Exploring the breastfeeding knowledge level of pregnant women with gestational diabetes mellitus and its influencing factors
Studies revealed that promoting the breastfeeding knowledge level help to improve breastfeeding behaviors. Promoting breastfeeding knowledge was a simple and economical way to increase breastfeeding rates. However, there were no studies focus on the level of breastfeeding knowledge and its influencing factors in GDM women. Thus, the objective of this study was to investigate the breastfeeding knowledge level of GDM pregnant women and explore its influence factors.
Cross-sectional survey and convenience sampling was conducted in this study. The sociodemographic characteristics, caregivers in pregnancy, knowledge source, breastfeeding status and breast status information of participants were collected. Breastfeeding Knowledge Scale was used to assess the breastfeeding knowledge level of pregnant women with GDM. Multiple linear regression was used to analyze the influence factors of breastfeeding knowledge level in this study.

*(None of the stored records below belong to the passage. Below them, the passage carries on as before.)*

/-! ## The registered stub -/

/-- **Q5 `stub_nonselectiveNoGo` (line `Sketch` = duhamel-release, crux `TwoAndHalfD.TwohalfdThesis`; registered
signature) — THE NON-SELECTIVE NO-GO: a W-witness cannot relax its own torque pattern.**  The body of the
line's open witness W `stub_releasedMixingWitness` (classical planar Navier–Stokes family with ONE steady force
`g`, pointwise energy `≤ E`, classical releases of `h` with a `j`-uniform integrable envelope after the spin-up
time, Green–Kubo floor `ε > 0`) together with a `j`-uniform integrable envelope for the classical releases of
the TORQUE PATTERN `curl g = ∂₀g₁ − ∂₁g₀` over the same flows (from any spin-up time `s₁ ≥ 0`) is
contradictory (`nonselectiveNoGo`).  So an X-witness flow is a SELECTIVE enhancer: it relaxes `h` in `O(1)`
time uniformly in `ν` but keeps its own torque pattern correlated for `≳ log(1/ν_j)`
(`releasedFamily_torqueMemory`), and `h ∈ ℝ·curl g` is excluded (`releasedMixingWitness_false_of_coscalar`). [folklore] -/
theorem stub_nonselectiveNoGo :
    ∀ (g : (UnitAddTorus (Fin 2)) → (EuclideanSpace ℝ (Fin 2))) (h : (UnitAddTorus (Fin 2)) → ℝ),
      Torus.IsSmooth g → Torus.IsDivFree g → Torus.HasZeroMean g → Torus.IsSmooth h → Torus.HasZeroMean h →
      ∀ (ν : ℕ → ℝ) (v : ℕ → ℝ → (UnitAddTorus (Fin 2)) → (EuclideanSpace ℝ (Fin 2))) (p : ℕ → ℝ → (UnitAddTorus (Fin 2)) → ℝ) (φ : ℕ → ℝ → ℝ → (UnitAddTorus (Fin 2)) → ℝ)
        (Λ : ℝ → ℝ) (E s₀ M ε : ℝ),
        (∀ j, 0 < ν j) → Tendsto ν atTop (𝓝 0) →
        (∀ j, Torus.IsClassicalNSSolutionOn (Ici 0) (ν j) (fun _ => g) (v j) (p j)) →
        (∀ j t, 0 ≤ t → ∫ x, ‖v j t x‖ ^ 2 ≤ E) →
        (∀ j s, 0 ≤ s → Torus.IsClassicalScalarTransportOn (Ici s) (ν j) (v j) (φ j s) ∧ φ j s s = h) →
        0 ≤ s₀ → (∀ τ, 0 ≤ Λ τ) → IntegrableOn Λ (Ici 0) → (∫ τ in Ici 0, Λ τ) ≤ M →
        (∀ j s t, s₀ ≤ s → s ≤ t → Torus.scalarL2Sq (φ j s t) ≤ Λ (t - s) ^ 2 * Torus.scalarL2Sq h) →
        0 < ε →
        (∀ j, ε ≤ liminf (timeMean fun t => ∫ s in (0 : ℝ)..t, ∫ x, h x * φ j s t x) atTop) →
        ∀ (ψ : ℕ → ℝ → ℝ → (UnitAddTorus (Fin 2)) → ℝ) (Λ' : ℝ → ℝ) (s₁ M' : ℝ),
          0 ≤ s₁ →
          (∀ j s, s₁ ≤ s → Torus.IsClassicalScalarTransportOn (Ici s) (ν j) (v j) (ψ j s) ∧
              ψ j s s = fun x => Torus.partialDeriv 0 g x 1 - Torus.partialDeriv 1 g x 0) →
          (∀ τ, 0 ≤ Λ' τ) → IntegrableOn Λ' (Ici 0) → (∫ τ in Ici 0, Λ' τ) ≤ M' →
          (∀ j s t, s₁ ≤ s → s ≤ t → Torus.scalarL2Sq (ψ j s t) ≤
              Λ' (t - s) ^ 2 * Torus.scalarL2Sq (fun x => Torus.partialDeriv 0 g x 1 - Torus.partialDeriv 1 g x 0)) →
          False :=
  nonselectiveNoGo
import Mathlib
import Summits.Ventures.PercRepro2.ThreeTermPinnedAbstract

/-!
# Three-terminal parts, VI d₆: the kernel check of the symmetrised kernel on every guarded labeling
with first labels `2, 3`
(blind cell PercRepro2, night-3 g31, 2026-08-30; `proofs/NIGHT3-CERT.md` §40.7)

One slice of the check (the labelings `lab' 2 3 f2 f3 f4 f5`: the point `o` heads a neither-cluster,
`b` with label `3`): for every guarded labeling and every sorted triple of representative patterns, the
symmetrised kernel `symKBS` of the abstract states is nonnegative — one kernel `decide` over
`5 · 6 · 7 · 8 = 1,680` label tuples, the guard pruning to the canonical ones.  Own work; standard axioms.
-/

namespace Summit.Ventures.PercRepro2

open ThreeTerm TypedStar CovForm CovForm.OneTyped

namespace Part

set_option maxHeartbeats 4000000 in
set_option maxRecDepth 100000 in
/-- **The symmetrised kernel is nonnegative on every guarded labeling with first labels `2, 3`.** -/
theorem pinsym_2_3 : ∀ (f2 : Fin 5) (f3 : Fin 6) (f4 : Fin 7) (f5 : Fin 8),
    Guard (lab' 2 3 f2 f3 f4 f5) = true → check5 (states5 (lab' 2 3 f2 f3 f4 f5)) = true := by
  decide +kernel

end Part

end Summit.Ventures.PercRepro2
include hε hUo he0 hes heU hUe hie his in
/-- **The collar germ `Γ = κ⁻¹ ∘ e` and its extension to the open half cylinder.** With the
reference collar `κ = endCollar C` and its inverse `κ⁻¹ z = (inlBInv (proj z), height z)`, the
germ `Γ = κ⁻¹ ∘ e` along `M × {0}` is a collar germ (`CollarGerm`: smooth on a slab together with
the inverse germ `einv ∘ κ`, fixing `M × {0}` pointwise since `e (m, 0) = κ (m, 0) = inl m`, its
height extended two-sidedly by Seeley's theorem `exists_contMDiff_eq_on_slab`), so by the
uniqueness of collars in germ form (`CollarGerm.exists_extension`) there is a bijection `S` of
`M × (0, ∞)`, smooth with smooth inverse, with `S = Γ` on `M × (0, a₂]`, `S = id` on
`M × [a₁, ∞)`, `0 < a₂ < a₁ < δ ≤ ε / 2`. Bröcker–Jänich (1982), (13.7).
[cite: BrockerJanich1982, (13.7)] -/
theorem exists_collar_germ_extension :
    ∃ (Smap Sinv : M × ℝ → M × ℝ) (a₁ a₂ δ : ℝ), 0 < a₂ ∧ a₂ < a₁ ∧ a₁ < δ ∧ δ ≤ ε ∧
      ContMDiffOn ((𝓡 n).prod 𝓘(ℝ, ℝ)) ((𝓡 n).prod 𝓘(ℝ, ℝ)) ∞ Smap (univ ×ˢ Ioi 0) ∧
      ContMDiffOn ((𝓡 n).prod 𝓘(ℝ, ℝ)) ((𝓡 n).prod 𝓘(ℝ, ℝ)) ∞ Sinv (univ ×ˢ Ioi 0) ∧
      MapsTo Smap (univ ×ˢ Ioi (0 : ℝ)) (univ ×ˢ Ioi (0 : ℝ)) ∧
      MapsTo Sinv (univ ×ˢ Ioi (0 : ℝ)) (univ ×ˢ Ioi (0 : ℝ)) ∧
      (∀ q ∈ (univ : Set M) ×ˢ Ioi (0 : ℝ), Sinv (Smap q) = q) ∧
      (∀ q ∈ (univ : Set M) ×ˢ Ioi (0 : ℝ), Smap (Sinv q) = q) ∧
      (∀ m, ∀ t ∈ Ioc 0 a₂, Smap (m, t) =
        (X.inlBInv (C.proj (e (m, t))), C.height (e (m, t)))) ∧
      (∀ q ∈ (univ : Set M) ×ˢ Ici a₁, Smap q = q) ∧
      (∀ m, ∀ t ∈ Ico 0 δ, e (m, t) ∈ C.regionOver X.inlPart ∧ X.endCollar C m t ∈ U) := by
  obtain ⟨δ₁, hδ₁, hδ₁ε, hslab⟩ := X.exists_slab_collar C hε hUo he0 hes heU
  -- the germ and the inverse germ
  set Γ : M × ℝ → M × ℝ := fun q => (X.inlBInv (C.proj (e q)), C.height (e q)) with hΓ
  set Ψ : M × ℝ → M × ℝ := fun q => einv (uncurry (X.endCollar C) q) with hΨ
  -- smoothness on the slab of width `δ₁`
  have hsubε : (univ : Set M) ×ˢ Ico 0 δ₁ ⊆ (univ : Set M) ×ˢ Ico 0 ε :=
    prod_mono Subset.rfl (Ico_subset_Ico_right hδ₁ε)
  have hκ : ContMDiffOn ((𝓡 n).prod 𝓘(ℝ, ℝ)) (𝓡∂ (n + 1)) ∞ (uncurry (X.endCollar C))
      ((univ : Set M) ×ˢ Ico 0 δ₁) :=
    (X.contMDiffOn_endCollar C).mono (prod_mono Subset.rfl fun _ ht => ht.1)
  have hΓs : ContMDiffOn ((𝓡 n).prod 𝓘(ℝ, ℝ)) ((𝓡 n).prod 𝓘(ℝ, ℝ)) ∞ Γ
      ((univ : Set M) ×ˢ Ico 0 δ₁) := by
    refine (X.contMDiffOn_inlBInv_proj C).comp (hes.mono hsubε) ?_
    rintro ⟨m, t⟩ ⟨-, ht⟩
    exact (hslab m t ht).1
  have hΨs : ContMDiffOn ((𝓡 n).prod 𝓘(ℝ, ℝ)) ((𝓡 n).prod 𝓘(ℝ, ℝ)) ∞ Ψ
      ((univ : Set M) ×ˢ Ico 0 δ₁) := by
    refine his.comp hκ ?_
    rintro ⟨m, t⟩ ⟨-, ht⟩
    exact (hslab m t ht).2
  -- two-sided extension of the height (Seeley)
  have hgs : ContMDiffOn ((𝓡 n).prod 𝓘(ℝ, ℝ)) 𝓘(ℝ, ℝ) ∞ (fun q => (Γ q).2)
      ((univ : Set M) ×ˢ Ico 0 δ₁) :=
    contMDiff_snd.comp_contMDiffOn hΓs
  obtain ⟨H, hH, hHeq⟩ := exists_contMDiff_eq_on_slab (I := 𝓡 n) hδ₁ hgs
  -- values at the bottom
  have hΓ0 : ∀ m, Γ (m, 0) = (m, 0) := by
    intro m
    change (X.inlBInv (C.proj (e (m, 0))), C.height (e (m, 0))) = (m, 0)
    rw [he0 m, ← X.endCollar_zero C m]
    exact X.inlBInv_proj_endCollar C m le_rfl
  have hΨ0 : ∀ m, Ψ (m, 0) = (m, 0) := by
    intro m
    change einv (X.endCollar C m 0) = (m, 0)
    rw [X.endCollar_zero, ← he0 m]
    exact hie (m, 0) ⟨mem_univ _, le_rfl, hε⟩
  -- the inverse relations
  have hΨΓ : ∀ m, ∀ t ∈ Ico 0 δ₁, Ψ (Γ (m, t)) = (m, t) := by
    intro m t ht
    have hz := (hslab m t ht).1
    change einv (X.endCollar C (X.inlBInv (C.proj (e (m, t)))) (C.height (e (m, t)))) = (m, t)
    rw [X.endCollar_inlBInv_proj C hz]
    exact hie (m, t) (hsubε ⟨mem_univ _, ht⟩)
  have hΓΨ : ∀ m, ∀ t ∈ Ico 0 δ₁, Γ (Ψ (m, t)) = (m, t) := by
    intro m t ht
    have hz := (hslab m t ht).2
    change (X.inlBInv (C.proj (e (einv (X.endCollar C m t)))),
      C.height (e (einv (X.endCollar C m t)))) = (m, t)
    rw [(hUe _ hz).2]
    exact X.inlBInv_proj_endCollar C m ht.1
  -- the collar germ
  have hδ2 : 0 < δ₁ / 2 := half_pos hδ₁
  have hsub : (univ : Set M) ×ˢ Ico 0 (δ₁ / 2) ⊆ (univ : Set M) ×ˢ Ico 0 δ₁ :=
    prod_mono Subset.rfl (Ico_subset_Ico_right (half_le_self hδ₁.le))
  let Cg : CollarGerm n M :=
    { Γ := Γ
      Ψ := Ψ
      height := H
      δ := δ₁ / 2
      δ_pos := hδ2
      contMDiffOn_Γ := hΓs.mono hsub
      contMDiffOn_Ψ := hΨs.mono hsub
      contMDiff_height := hH
      Γ_zero := hΓ0
      Ψ_zero := hΨ0
      Γ_snd_nonneg := fun m t ht =>
        C.height_nonneg _ (hslab m t ⟨ht.1, ht.2.trans_le (half_le_self hδ₁.le)⟩).1.1
      Ψ_snd_nonneg := fun m t ht =>
        (hUe _ (hslab m t ⟨ht.1, ht.2.trans_le (half_le_self hδ₁.le)⟩).2).1.2.1
      Ψ_Γ := fun m t ht _ => hΨΓ m t ⟨ht.1, ht.2.trans_le (half_le_self hδ₁.le)⟩
      Γ_Ψ := fun m t ht _ => hΓΨ m t ⟨ht.1, ht.2.trans_le (half_le_self hδ₁.le)⟩
      height_eq := fun m t ht => hHeq m t ht }
  obtain ⟨Smap, Sinv, a₁, a₂, ha₂, ha₂₁, ha₁δ, hS, hSi, hmS, hmSi, hl, hr, hbot, htop⟩ :=
    Cg.exists_extension
  refine ⟨Smap, Sinv, a₁, a₂, δ₁ / 2, ha₂, ha₂₁, ha₁δ, (half_le_self hδ₁.le).trans hδ₁ε, hS, hSi,
    hmS, hmSi, hl, hr, fun m t ht => ?_, htop,
    fun m t ht => hslab m t ⟨ht.1, ht.2.trans_le (half_le_self hδ₁.le)⟩⟩
  exact (hbot (m, t) ⟨mem_univ _, ht⟩).1

end Germ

A total of 226 questionnaires were issued and finally 212 valid questionnaires were collected. Some misconceptions still existed (e.g. ’breastfeeding cannot prevent your baby from being overweight’ and ‘it is advisable to breastfeed 3–4 times per day within 2–3 days after delivery’), although women with GDM had a good score of breastfeeding knowledge (mean score: 103.5 ± 10.4). Multiple linear regression analysis found that gestational age, family per capita monthly income, educational level, knowledge source were the independent protective factors for breastfeeding knowledge and minority nationality was the independent risk factor. The educational level had the greatest influence on the breastfeeding knowledge level of GDM pregnant women (β = 0.210, t = 2.978, P = 0.003).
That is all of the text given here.